═══ RECORDS FOR THE TASK

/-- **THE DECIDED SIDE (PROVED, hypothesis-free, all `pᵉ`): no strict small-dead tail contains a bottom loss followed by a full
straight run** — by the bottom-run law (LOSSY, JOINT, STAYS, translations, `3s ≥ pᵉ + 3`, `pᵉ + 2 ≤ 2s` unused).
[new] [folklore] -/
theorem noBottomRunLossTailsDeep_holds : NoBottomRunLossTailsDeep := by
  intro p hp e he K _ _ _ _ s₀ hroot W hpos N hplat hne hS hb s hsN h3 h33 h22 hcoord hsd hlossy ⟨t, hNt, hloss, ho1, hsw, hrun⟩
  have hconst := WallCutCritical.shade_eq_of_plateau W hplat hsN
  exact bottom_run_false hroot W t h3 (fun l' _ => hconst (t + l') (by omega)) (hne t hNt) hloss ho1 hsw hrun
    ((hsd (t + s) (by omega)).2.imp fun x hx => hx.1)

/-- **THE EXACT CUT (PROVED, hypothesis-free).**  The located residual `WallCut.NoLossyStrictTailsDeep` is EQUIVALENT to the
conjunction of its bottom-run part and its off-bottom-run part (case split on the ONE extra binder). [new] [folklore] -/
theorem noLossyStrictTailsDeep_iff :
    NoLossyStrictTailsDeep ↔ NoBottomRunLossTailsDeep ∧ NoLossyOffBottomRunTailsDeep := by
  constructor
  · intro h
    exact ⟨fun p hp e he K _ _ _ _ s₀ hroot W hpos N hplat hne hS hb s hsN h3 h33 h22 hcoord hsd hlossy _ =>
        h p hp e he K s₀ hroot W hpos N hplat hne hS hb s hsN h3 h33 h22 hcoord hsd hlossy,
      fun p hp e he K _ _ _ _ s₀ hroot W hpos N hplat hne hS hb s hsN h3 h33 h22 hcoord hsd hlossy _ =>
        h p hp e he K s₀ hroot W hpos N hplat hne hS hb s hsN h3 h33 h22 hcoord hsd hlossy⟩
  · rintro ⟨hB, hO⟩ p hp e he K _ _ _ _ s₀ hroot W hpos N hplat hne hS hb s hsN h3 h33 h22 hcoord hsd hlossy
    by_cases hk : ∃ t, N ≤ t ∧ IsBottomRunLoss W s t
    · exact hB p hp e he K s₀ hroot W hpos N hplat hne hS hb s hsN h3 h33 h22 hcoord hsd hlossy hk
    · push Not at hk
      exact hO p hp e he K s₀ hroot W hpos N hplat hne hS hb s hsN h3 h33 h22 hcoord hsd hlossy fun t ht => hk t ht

══════

Reproduce the records above word for word.

/-- **THE DECIDED SIDE (PROVED, hypothesis-free, all `pᵉ`): no strict small-dead tail contains a bottom loss followed by a full
straight run** — by the bottom-run law (LOSSY, JOINT, STAYS, translations, `3s ≥ pᵉ + 3`, `pᵉ + 2 ≤ 2s` unused).
[new] [folklore] -/
theorem noBottomRunLossTailsDeep_holds : NoBottomRunLossTailsDeep := by
  intro p hp e he K _ _ _ _ s₀ hroot W hpos N hplat hne hS hb s hsN h3 h33 h22 hcoord hsd hlossy ⟨t, hNt, hloss, ho1, hsw, hrun⟩
  have hconst := WallCutCritical.shade_eq_of_plateau W hplat hsN
  exact bottom_run_false hroot W t h3 (fun l' _ => hconst (t + l') (by omega)) (hne t hNt) hloss ho1 hsw hrun
    ((hsd (t + s) (by omega)).2.imp fun x hx => hx.1)

/-- **THE EXACT CUT (PROVED, hypothesis-free).**  The located residual `WallCut.NoLossyStrictTailsDeep` is EQUIVALENT to the
conjunction of its bottom-run part and its off-bottom-run part (case split on the ONE extra binder). [new] [folklore] -/
theorem noLossyStrictTailsDeep_iff :
    NoLossyStrictTailsDeep ↔ NoBottomRunLossTailsDeep ∧ NoLossyOffBottomRunTailsDeep := by
  constructor
  · intro h
    exact ⟨fun p hp e he K _ _ _ _ s₀ hroot W hpos N hplat hne hS hb s hsN h3 h33 h22 hcoord hsd hlossy _ =>
        h p hp e he K s₀ hroot W hpos N hplat hne hS hb s hsN h3 h33 h22 hcoord hsd hlossy,
      fun p hp e he K _ _ _ _ s₀ hroot W hpos N hplat hne hS hb s hsN h3 h33 h22 hcoord hsd hlossy _ =>
        h p hp e he K s₀ hroot W hpos N hplat hne hS hb s hsN h3 h33 h22 hcoord hsd hlossy⟩
  · rintro ⟨hB, hO⟩ p hp e he K _ _ _ _ s₀ hroot W hpos N hplat hne hS hb s hsN h3 h33 h22 hcoord hsd hlossy
    by_cases hk : ∃ t, N ≤ t ∧ IsBottomRunLoss W s t
    · exact hB p hp e he K s₀ hroot W hpos N hplat hne hS hb s hsN h3 h33 h22 hcoord hsd hlossy hk
    · push Not at hk
      exact hO p hp e he K s₀ hroot W hpos N hplat hne hS hb s hsN h3 h33 h22 hcoord hsd hlossy fun t ht => hk t ht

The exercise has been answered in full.